Ooooh, this is neat. I didn't contact them, but I read their FAQs and they're using http://blockhash.io/ (https://github.com/commonsmachinery/blockhash) for hashing and the HmSearch algorithm (paper (PDF); https://github.com/commonsmachinery/hmsearch) to find similar hashes efficiently.

Not sure if we would be able to do that kind of comparison in a SQL query (but the power of SQL keeps surprising me).

I looked into this a little while back. Usually for these types of hashes, you want to find everything within a certain hamming distance of the current hash, which is very difficult to index for in sql.

Solutions ive heard of (but not sure how practical):

  • putting multiple permutations of the hash in the db, with the hope that regardless of which bits differ, all the hashes of interest will be sequentially near at least one of the permutations
  • trying to use error correcting codes but in reverse, where the hadh is treated as an error correcting code , where all hashes in a certain ball of hamming radius x are converted to a single representation, and then during query, you do a couple queries, for all hamming radius balls that are within your interest ball. (That may have been explained poorly)

Some people also make custom things using metric trees to index hashes.

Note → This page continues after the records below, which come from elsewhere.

import Summits.Schanuel.Schanuel.Theorems.ZilberEacConicPolyFibre
import Summits.Schanuel.Schanuel.Theorems.ZilberEacHyperellipticNorm
import HarnessLib

/-!
# Arbitrary base branches, L (a): the sheet relation over a CONIC — transcendence and the
# meromorphic normal form of the fibre value `A(x₀) + x₁B(x₀)`

HONEST FRAMING.  Cell `pub-schanuel` (Zilber's Exponential-Algebraic Closedness, case ladder;
host summit Schanuel), seat 2, gen 30.  Over a conic `C : x₁² = P(x₀)`, `P = x₀² + p₁x₀ + p₀`
monic with simple roots (`c = p₀ − p₁²/4 ≠ 0`), the general polynomial fibre is
`y₀ = A(x₀) + x₁B(x₀)` (file XLIX).  Along the place `x₁ − x₀ → p₁/2` the exponential points are
`x₀ = 1/s` with `e^{1/s} = A(1/s) + x₁(s)B(1/s) = ψ(s)s^{L}` (`ψ(0) ≠ 0`, `L ∈ ℤ`: the meromorphic
normal form **`exists_sheetFibre_normalForm`**, by the isolated-zeros principle — the fibre value is
not identically zero on `C` because `A² − PB² ≠ 0`), supplied by the pole-fibre labels of file XXXI,
and `y₁ = e^{x₁} = (A + x₁B)(1/s)·e^{p₁/2}·e^{η(s)}` — THEOREM T with two poles (file XLVI).  The
transcendence of this relation (**`conic_exp_relation_transcendental_sheet`**) is reduced to the
constant-fibre transcendence of file XLIII by the NORM over the two sheets (file XLIX): a relation
`H(x₀, (A + x₁B)θ'e^{η}) = 0` forces `Hn(x₀, θ'e^{η}) = 0` with `Hn ≠ 0`.  Results:
**`unprojectedDensityQuestion_conic_sheetFibre`** — for every `(A, B) ≠ (0, 0)` the surface
`{x₁² − P(x₀) = 0, y₀ = A(x₀) + x₁B(x₀)}` is in Mantova–Masser's case AND has Zariski-dense
exponential points; **`unprojectedDensityQuestion_conic_polyFibre`** — the same for `y₀ = R(x₀, x₁)`,
`R` any polynomial not vanishing identically on `C`; in particular `y₀ = x₁` over every conic
(**`unprojectedDensityQuestion_conic_fibre_x₁`**) and the unit hyperbola with `y₀ = x₁`,
`y₀ = x₀ + x₁`.  This closes the polynomial fibres over the last pair `(k, deg P) = (2, 2)`.
Decided instances of an OPEN question (Mantova–Masser, PLMS 2024 §1 p. 5); EC(3,2) OPEN; NOT
Schanuel's conjecture (neither used nor implied); EAC ⇏ SC.
-/

noncomputable section

open Filter Topology Set Complex Polynomial
open Literature.NumberTheory.Transcendental Literature.ModelTheory.Zilber
open Literature.ModelTheory.ExponentialFields

set_option linter.dupNamespace false

namespace Summit.Schanuel.Schanuel.Theorems

/-! ## Part A. The sheet at infinity and the transcendence of the sheet relation -/

/-- **Transcendence of the sheet relation.**  `η` the small branch of the conic
(`uη² + (2 + p₁u)η − cu = 0`, `c = p₀ − p₁²/4 ≠ 0`), `θ' ≠ 0`, `A² − PB² ≠ 0`: no nonzero
`H ∈ ℂ[x][y]` has `H(1/u, (A(1/u) + x₁(u)B(1/u))·θ'e^{η(u)}) = 0` for all small `u ≠ 0`
(`x₁(u) = 1/u + p₁/2 + η(u)`).  Proof: the sheet norm `Hn` of file XLIX then satisfies
`Hn(1/u, θ'e^{η(u)}) = 0`, contradicting file XLIII. [folklore] (new in this form) -/
theorem conic_exp_relation_transcendental_sheet {p₁ p₀ θ' : ℂ} (hc : p₀ - p₁ ^ 2 / 4 ≠ 0)
    (hθ' : θ' ≠ 0) {η : ℂ → ℂ} (hηan : AnalyticAt ℂ η 0) (hη0 : η 0 = 0)
    (hηQ : ∀ᶠ u in 𝓝 (0 : ℂ), u * η u ^ 2 + (2 + p₁ * u) * η u - (p₀ - p₁ ^ 2 / 4) * u = 0)
    {P A B : ℂ[X]} (hPev : ∀ x : ℂ, P.eval x = x ^ 2 + p₁ * x + p₀)
    (hN : A ^ 2 - P * B ^ 2 ≠ 0) (H : ℂ[X][X]) (hH0 : H ≠ 0) :
    ¬ ∀ᶠ u in 𝓝[≠] (0 : ℂ), (H.map (Polynomial.evalRingHom u⁻¹)).eval
      ((A.eval u⁻¹ + (u⁻¹ + p₁ / 2 + η u) * B.eval u⁻¹) * (θ' * Complex.exp (η u))) = 0 := by
  intro h
  obtain ⟨Hn, hHn⟩ := exists_sheetNorm P A B H
  have hHn0 : Hn ≠ 0 := sheetNorm_ne_zero P A B hN H hH0 hHn
  refine conic_exp_relation_transcendental hc hθ' hηan hη0 hηQ Hn hHn0 ?_
  filter_upwards [h, eventually_nhdsWithin_of_eventually_nhds hηQ, self_mem_nhdsWithin] with u hu hq
    hu0
  have hz := conic_sheet_sq hPev hu0 hq
  rw [hHn _ _ _ hz, hu, zero_mul]

/-! ## Part B. The meromorphic normal form of the fibre value along the sheet -/

/-- `A(1/s) = Ã(s)·s^{-deg A}` with `Ã` the reversed polynomial (`s ≠ 0`). [folklore] -/
theorem eval_inv_eq_reflect_mul_zpow (A : ℂ[X]) {s : ℂ} (hs : s ≠ 0) :
    A.eval s⁻¹ = Polynomial.aeval s (A.reflect A.natDegree) * s ^ (-(A.natDegree : ℤ)) := by
  haveI : Invertible s⁻¹ := invertibleOfNonzero (inv_ne_zero hs)
  have h := Polynomial.eval₂_reflect_mul_pow (RingHom.id ℂ) s⁻¹ A.natDegree A le_rfl
  rw [invOf_eq_inv, inv_inv] at h
  simp only [Polynomial.eval₂_id] at h
  rw [Polynomial.coe_aeval_eq_eval, zpow_neg, zpow_natCast, ← inv_pow]
  exact h.symm

/-- The reversed polynomial does not vanish at `0` (`A ≠ 0`). [folklore] -/
theorem aeval_reflect_zero_ne_zero {A : ℂ[X]} (hA : A ≠ 0) :
    Polynomial.aeval (0 : ℂ) (A.reflect A.natDegree) ≠ 0 := by
  simp only [Polynomial.coe_aeval_eq_eval, ← Polynomial.coeff_zero_eq_eval_zero,
    Polynomial.coeff_reflect, Polynomial.revAt_le (Nat.zero_le _), Nat.sub_zero]
  exact Polynomial.leadingCoeff_ne_zero.2 hA

/-- **Meromorphic normal form of the fibre value along the sheet.**  With `η` the small branch
and `A² − PB² ≠ 0`: `A(1/s) + x₁(s)B(1/s) = ψ(s)s^{L}` for small `s ≠ 0`, with `ψ` analytic,
`ψ(0) ≠ 0`, `L ∈ ℤ` (isolated zeros: the value is not identically zero, since its product with the
conjugate sheet is `(A² − PB²)(1/s) ≠ 0`). [folklore] -/
theorem exists_sheetFibre_normalForm {p₁ p₀ : ℂ} {η : ℂ → ℂ} (hηan : AnalyticAt ℂ η 0)
    (hηQ : ∀ᶠ u in 𝓝 (0 : ℂ), u * η u ^ 2 + (2 + p₁ * u) * η u - (p₀ - p₁ ^ 2 / 4) * u = 0)
    {P A B : ℂ[X]} (hPev : ∀ x : ℂ, P.eval x = x ^ 2 + p₁ * x + p₀)
    (hN : A ^ 2 - P * B ^ 2 ≠ 0) :
    ∃ (ψ : ℂ → ℂ) (L : ℤ), AnalyticAt ℂ ψ 0 ∧ ψ 0 ≠ 0 ∧
      ∀ᶠ s in 𝓝[≠] (0 : ℂ),
        A.eval s⁻¹ + (s⁻¹ + p₁ / 2 + η s) * B.eval s⁻¹ = ψ s * s ^ L := by
  set a : ℕ := A.natDegree with ha
  set b : ℕ := B.natDegree with hb
  set At : ℂ → ℂ := fun s => Polynomial.aeval s (A.reflect a) with hAt
  set Bt : ℂ → ℂ := fun s => Polynomial.aeval s (B.reflect b) with hBt
  have hAtan : AnalyticAt ℂ At 0 := analyticAt_id.aeval_polynomial _
  have hBtan : AnalyticAt ℂ Bt 0 := analyticAt_id.aeval_polynomial _
  set g : ℂ → ℂ := fun s =>
    s ^ (b + 1) * At s + s ^ a * ((1 + p₁ / 2 * s + s * η s) * Bt s) with hg
  have hid : AnalyticAt ℂ (fun s : ℂ => s) 0 := analyticAt_id
  have h1 : AnalyticAt ℂ (fun s : ℂ => (1 + p₁ / 2 * s + s * η s) * Bt s) 0 :=
    ((analyticAt_const.add (analyticAt_const.mul hid)).add (hid.mul hηan)).mul hBtan
  have hgan : AnalyticAt ℂ g 0 := ((hid.pow (b + 1)).mul hAtan).add ((hid.pow a).mul h1)
  -- `f(s) = g(s)·s^{-(a+b+1)}` for `s ≠ 0`
  have hgf : ∀ s : ℂ, s ≠ 0 → A.eval s⁻¹ + (s⁻¹ + p₁ / 2 + η s) * B.eval s⁻¹ =
      g s * s ^ (-((a + b + 1 : ℕ) : ℤ)) := by
    intro s hs
    rw [eval_inv_eq_reflect_mul_zpow A hs, eval_inv_eq_reflect_mul_zpow B hs]
    simp only [hg, hAt, hBt, ← ha, ← hb, zpow_neg, zpow_natCast]
    field_simp
    ring
  -- `g` is not identically zero near `0`
  have hg_ne : ¬ ∀ᶠ s in 𝓝 (0 : ℂ), g s = 0 := by
    intro hg0
    set N : ℂ[X] := A ^ 2 - P * B ^ 2 with hNdef
    have hNt0 : Polynomial.aeval (0 : ℂ) (N.reflect N.natDegree) ≠ 0 := aeval_reflect_zero_ne_zero hN
    have hNtan : AnalyticAt ℂ (fun s : ℂ => Polynomial.aeval s (N.reflect N.natDegree)) 0 :=
      analyticAt_id.aeval_polynomial _
    have hNt : ∀ᶠ s in 𝓝 (0 : ℂ), Polynomial.aeval s (N.reflect N.natDegree) ≠ 0 :=
      hNtan.continuousAt.eventually_ne hNt0
    obtain ⟨s, hs0, hgs, hqs, hNs⟩ := ((eventually_mem_nhdsWithin :
        ∀ᶠ s in 𝓝[≠] (0 : ℂ), s ∈ ({(0 : ℂ)}ᶜ : Set ℂ)).and
      ((eventually_nhdsWithin_of_eventually_nhds hg0).and
        ((eventually_nhdsWithin_of_eventually_nhds hηQ).and
          (eventually_nhdsWithin_of_eventually_nhds hNt)))).exists
    have hs0' : s ≠ 0 := hs0
    have hf0 : A.eval s⁻¹ + (s⁻¹ + p₁ / 2 + η s) * B.eval s⁻¹ = 0 := by
      rw [hgf s hs0', hgs, zero_mul]
    have hz := conic_sheet_sq hPev hs0' hqs
    have hNev : N.eval s⁻¹ = 0 := by
      have hA' : A.eval s⁻¹ = -((s⁻¹ + p₁ / 2 + η s) * B.eval s⁻¹) := eq_neg_of_add_eq_zero_left hf0
      rw [hNdef, ← sheet_mul_sheet_eq P A B hz, hA']
      ring
    rw [eval_inv_eq_reflect_mul_zpow N hs0'] at hNev
    exact (mul_ne_zero hNs (zpow_ne_zero _ hs0')) hNev
  obtain ⟨m, ψ, hψan, hψ0, hgψ⟩ := hgan.exists_eventuallyEq_pow_smul_nonzero_iff.2 hg_ne
  refine ⟨ψ, (m : ℤ) - ((a + b + 1 : ℕ) : ℤ), hψan, hψ0, ?_⟩
  filter_upwards [eventually_nhdsWithin_of_eventually_nhds hgψ, self_mem_nhdsWithin] with s h2
    hs0
  have hs0' : s ≠ 0 := hs0
  rw [hgf s hs0', h2, sub_zero, smul_eq_mul, zpow_sub₀ hs0', zpow_natCast, zpow_neg, zpow_natCast]
  rw [div_eq_mul_inv]
  ring

/-- **Normal form of the coordinate `x₁` along the sheet** (`P ≠ 0`): `x₁(s) = 1/s + p₁/2 + η(s) =
ψ(s)s^{L}` with `ψ` analytic, `ψ(0) ≠ 0` (the case `A = 0`, `B = 1` of `exists_sheetFibre_normalForm`).
[folklore] -/
theorem exists_sheet_x₁_normalForm {p₁ p₀ : ℂ} {η : ℂ → ℂ} (hηan : AnalyticAt ℂ η 0)
    (hηQ : ∀ᶠ u in 𝓝 (0 : ℂ), u * η u ^ 2 + (2 + p₁ * u) * η u - (p₀ - p₁ ^ 2 / 4) * u = 0)
    {P : ℂ[X]} (hPev : ∀ x : ℂ, P.eval x = x ^ 2 + p₁ * x + p₀) (hP0 : P ≠ 0) :
    ∃ (ψ : ℂ → ℂ) (L : ℤ), AnalyticAt ℂ ψ 0 ∧ ψ 0 ≠ 0 ∧
      ∀ᶠ s in 𝓝[≠] (0 : ℂ), s⁻¹ + p₁ / 2 + η s = ψ s * s ^ L := by
  have hN : (0 : ℂ[X]) ^ 2 - P * 1 ^ 2 ≠ 0 := by simpa using hP0
  obtain ⟨ψ, L, hψan, hψ0, hf⟩ := exists_sheetFibre_normalForm (A := 0) (B := 1) hηan hηQ hPev hN
  refine ⟨ψ, L, hψan, hψ0, ?_⟩
  filter_upwards [hf] with s hs
  simpa using hs

end Summit.Schanuel.Schanuel.Theorems

end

I remember manybubbles saying something about elasticsrarch being usable for this sort of thing.

Also Check out http://www.phash.org/

I just tested Phash (ImageHash.py :s implementation) and for detecting duplicates it would be huge improvement compared to SHA1 even if it would be used for testing the exact matches which would be fast using SQL. There would be false negatives though.

Not sure if we would be able to do that kind of comparison in a SQL query (but the power of SQL keeps surprising me).

I looked into this a little while back. Usually for these types of hashes, you want to find everything within a certain hamming distance of the current hash, which is very difficult to index for in sql.

One solution for this could be generating shorter hashes for indexing which would lead that there is lot of hash collisions between similar images, but not so many false negatives and then filter out the correct ones from those. In SQL it would be something like this

SELECT
   p1.id as photo1 , 
   p2.id as photo2,
   BIT_COUNT(p1.64bithash ^ p2.64bithash) as bitdiff
FROM
  photos as p1, photos as p2 
WHERE 
  p1.id<p2.id 
  AND p1.16bithash=p2.16bithash
  AND BIT_COUNT(p1.64bithash ^ p2.64bithash)<5

And with 15k photos and max bitdiff < 3 it found 90% of the results compared to query without 16bithash and bitdiff < 7 it found 66% of the results. Speed difference was 30s vs <0.5s.